Level 2: Where Company Confidential data is provided to the LLM
This is content where company confidential data is included.
Examples:
- Pasting your company software code in ChatGPT to convert.
- Pasting your company’s internal documents in ChatGPT to summarize.
- Using Copilot on a company presentation.
You should require that users use the Enterprise or Team version of ChatGPT. As mentioned above, these editions adjust the terms to prohibit OpenAI from using your content.
OpenAI ChatGPT Enterprise also provides SOC2 compliance and encryption so that is an added level of protection in case OpenAI gets hacked.
Level 3: Where PHI or Customer sensitive data is provided to the LLM
This is content that may include PHI (Protected Health Information), PII (Personally Identifiable Information) or customer sensitive data.
Examples:
- Parts of a patient record
- Customer lists including names and addresses
- Contracts with customers
You should not use ChatGPT Personal AND, if you’re a healthcare organization, you should sign a BAA (Business Associate Agreement) with your vendor.
Maintaining a list of approved tools
New products and tools are coming onto the market all the time. In addition, the current vendors continue to change their terms of use.
I recommend maintaining an easily available list of approved tools that anyone in your organization can use to know which tools to use. This list should include the Levels of Usage approved for each tool.
In addition, you should define a process where someone can submit a new tool for consideration. Then your compliance people can review the Terms of Use to decide whether the tool is added to approved list and what Levels of Usage are approved.

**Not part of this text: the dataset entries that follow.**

import Literature.Analysis.UnboundedOperators.HeatKernelFourier
import Literature.Analysis.FunctionSpaces.PlancherelL1L2
import Mathlib.Analysis.Fourier.FourierTransformDeriv
import Mathlib.Analysis.InnerProductSpace.Laplacian
import Mathlib.Analysis.Calculus.ParametricIntegral
import HarnessLib

/-!
# Backward caloric Fourier syntheses `(s, x) ↦ 𝓕[e^{-(2π)²(t-s)|ξ|²} m(ξ)](x)`

Analysis/UnboundedOperators support file (heat equation on a finite-dimensional real inner
product space `V`, Mathlib's Fourier integral `𝓕 m x = ∫ 𝐞(-⟪ξ, x⟫) m ξ dξ`). It is the bottom
layer of the Fourier-side proof of Tao 2011, Prop. 9.1 (bounded total speed; the tested Duhamel
formula of a finite-energy classical Navier–Stokes solution against backward caloric test fields,
`FluidPDE/NSCaloricCurlTest.lean`, `FluidPDE/TaoDuhamelFourier.lean`).

For a coefficient `m : V → ℂ` and a final time `t` we set

* `caloricWeight t s ξ = heatSymbol (t - s) ξ = exp (-(2π)² (t - s) ‖ξ‖²)` (as a complex number),
* `caloricCoeff t m s ξ = caloricWeight t s ξ * m ξ`,
* `caloricSynth t m s x = 𝓕 (caloricCoeff t m s) x`,

so that `caloricSynth t m s = e^{(t-s)Δ} (𝓕 m)` for `s ≤ t` (`heatExtension_fourier_eq`): the
backward caloric extension of the synthesis `𝓕 m` from time `t`. Everything is **proved**, with
hypotheses on `m` that are *moment integrability* conditions `∫ ‖ξ‖ᵏ ‖m ξ‖ dξ < ∞` (never
pointwise decay: the solenoidal/gradient coefficients `(ξ × b)/‖ξ‖²`, `(ξ · b)/‖ξ‖²` of a Schwartz
field `b` on `ℝ³`, met downstream, are singular at the origin but have all moments):

* pointwise bound `‖caloricSynth t m s x‖ ≤ ∫ ‖m‖` (`s ≤ t`), joint continuity on `{s ≤ t} × V`
  (`continuousOn_caloricSynth`), value `𝓕 m` at `s = t`;
* space derivatives `∂_h caloricSynth t m s = caloricSynth t (-2πi⟪ξ,h⟫ m) s`, `C^n` regularity,
  and the Laplacian `Δ caloricSynth t m s = caloricSynth t (-4π²‖ξ‖² m) s` (moment-based forms of
  Mathlib's `Real.fderiv_fourier`, `Real.contDiff_fourier`, `Real.iteratedFDeriv_fourier`);
* the time derivative `∂ₛ caloricSynth t m s x = caloricSynth t ((2π)²‖ξ‖² m) s x = -Δₓ caloricSynth`
  for `s < t` (**backward heat equation**, differentiation under the integral sign);
* the `L²` bound `∫ ‖caloricSynth t m s x‖² dx ≤ ∫ ‖m‖²` (Plancherel on `L¹ ∩ L²`,
  `FunctionSpaces/PlancherelL1L2`);
* the heat flow of a synthesis, `e^{τΔ}(𝓕 m) = 𝓕 (heatSymbol τ · m)` for `m ∈ L¹`, `τ > 0`
  (Fubini and `𝓕 (heatKernel τ) = heatSymbol τ`, `HeatKernelFourier`), also for real parts.

## Mathlib / tree search

Mathlib: `Real.fourier_eq`, `Real.fderiv_fourier`, `Real.fourier_continuousLinearMap_apply`,
`Real.contDiff_fourier`, `Real.iteratedFDeriv_fourier`, `VectorFourier.fourierPowSMulRight_apply`,
`VectorFourier.norm_fourierIntegral_le_integral_norm`, `continuousOn_of_dominated`,
`hasDerivAt_integral_of_dominated_loc_of_deriv_le`, `laplacian_eq_iteratedFDeriv_orthonormalBasis`,
`OrthonormalBasis.sum_sq_norm_inner_right`, `integral_prod`/`integral_integral_swap`. No Mathlib
heat semigroup. Tree: `heatSymbol`, `heatKernel`, `heatExtension` (`UnboundedOperators/HeatKernel`),
`fourierIntegral_heatKernel_holds` (`HeatKernelFourier`),
`FunctionSpaces.lintegral_enorm_sq_fourierIntegral_eq` (`PlancherelL1L2`). The tree's
`FluidPDE.FourierNS` dictionary (`NSFourierDictionary`) is keyed to pointwise `HasDecay` and does not
cover singular coefficients; nothing on backward caloric syntheses (`lean search 'caloric|heatSymbol.*fourier'`).

## References

* L. C. Evans, *Partial Differential Equations*, 2nd ed., AMS 2010, §2.3.1 (heat kernel) and
  §4.3.1 (Fourier transform solution of the heat equation). Bib key `Evans2010`.
* E. M. Stein, *Singular Integrals and Differentiability Properties of Functions*, 1970, Ch. III §2
  (the heat semigroup as the multiplier `e^{-4π²t|ξ|²}`). Bib key `SteinSingularIntegrals1970`.
* T. Tao, *Localisation and compactness properties of the Navier–Stokes global regularity problem*,
  Anal. PDE 6 (2013) = arXiv:1108.1165, §9 (consumer). Bib key `Tao2011`.
-/

noncomputable section

open MeasureTheory Real Set Filter Topology Function Complex VectorFourier InnerProductSpace
open scoped FourierTransform RealInnerProductSpace ENNReal ContDiff Laplacian

namespace Literature.Analysis.UnboundedOperators

variable {V : Type*} [NormedAddCommGroup V]

/-! ### Moment-based Fourier dictionary (first and second derivatives of a synthesis) -/

section MomentDictionary

variable [InnerProductSpace ℝ V] [FiniteDimensional ℝ V] [MeasurableSpace V] [BorelSpace V]
variable {f : V → ℂ}

/-- An a.e. strongly measurable coefficient with integrable zeroth moment is integrable. [folklore] -/
theorem integrable_of_integrable_pow_zero_mul (hfm : AEStronglyMeasurable f volume)
    (h0 : Integrable fun ξ : V => ‖ξ‖ ^ (0 : ℕ) * ‖f ξ‖) : Integrable f := by
  simp only [pow_zero, one_mul] at h0
  exact (integrable_norm_iff hfm).1 h0

/-- Integrability of the derivative symbol `fourierSMulRight (innerSL ℝ) f` from the first moment
(Mathlib `norm_fourierSMulRight_le`). [folklore] -/
theorem integrable_fourierSMulRight_of_moment (hf : Integrable f)
    (hf1 : Integrable fun ξ : V => ‖ξ‖ * ‖f ξ‖) :
    Integrable (fourierSMulRight (innerSL ℝ) f) := by
  refine (hf1.const_mul (2 * π * ‖(innerSL ℝ : V →L[ℝ] V →L[ℝ] ℝ)‖)).mono'
    (hf.1.fourierSMulRight) (Eventually.of_forall fun ξ => ?_)
  exact (norm_fourierSMulRight_le _ f ξ).trans (le_of_eq (by ring))

/-- **`∂_h 𝓕 f = 𝓕 (-2πi⟪ξ, h⟫ f)`** for a coefficient with integrable zeroth and first moments
(Mathlib `Real.fderiv_fourier`, evaluated). [folklore] -/
theorem fderiv_fourier_apply_of_moment (hf : Integrable f)
    (hf1 : Integrable fun ξ : V => ‖ξ‖ * ‖f ξ‖) (x h : V) :
    fderiv ℝ (𝓕 f) x h = 𝓕 (fun ξ => (-(2 * π * I) * (⟪ξ, h⟫ : ℂ)) * f ξ) x := by
  rw [Real.fderiv_fourier hf hf1, Real.fourier_continuousLinearMap_apply
    (integrable_fourierSMulRight_of_moment hf hf1)]
  have hfun : (fun ξ : V => fourierSMulRight (innerSL ℝ) f ξ h) =
      fun ξ : V => (-(2 * π * I) * (⟪ξ, h⟫ : ℂ)) * f ξ := by
    funext ξ
    change -(2 * π * I) • ((⟪ξ, h⟫ : ℝ) • f ξ) = _
    rw [Complex.real_smul, smul_eq_mul]
    ring
  rw [hfun]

Having this process will help prevent people from just using tools because they don’t know how to get it approved.
Policy for use of the output of LLMs
In addition to defining a policy of which tools to use for what level of usage, you should also define a policy for using the output of LLMs.
Whenever possible, require that any verbatim use of the output of an LLM includes a notice that this content was generated using AI. This is not required by the US government yet but EU is headed in this direction and many companies in the US are voluntarily doing this. This positions you as a responsible user of this technology.
When the output of the LLM is used, require that a form is included that says who, if any, verified the output of the LLM. LLMs are subject to hallucinations and before relying on the output you would like a human being to verify the output.
Summary
The tips above can get you started on drafting your company policy on LLMs.
Each organization is different so you should involve the appropriate security and compliance officers in your process early.
You can use the information above to give them confidence that you are sensitive to their concerns and are proposing a nuanced policy to balance the needs of the business while ensuring compliance.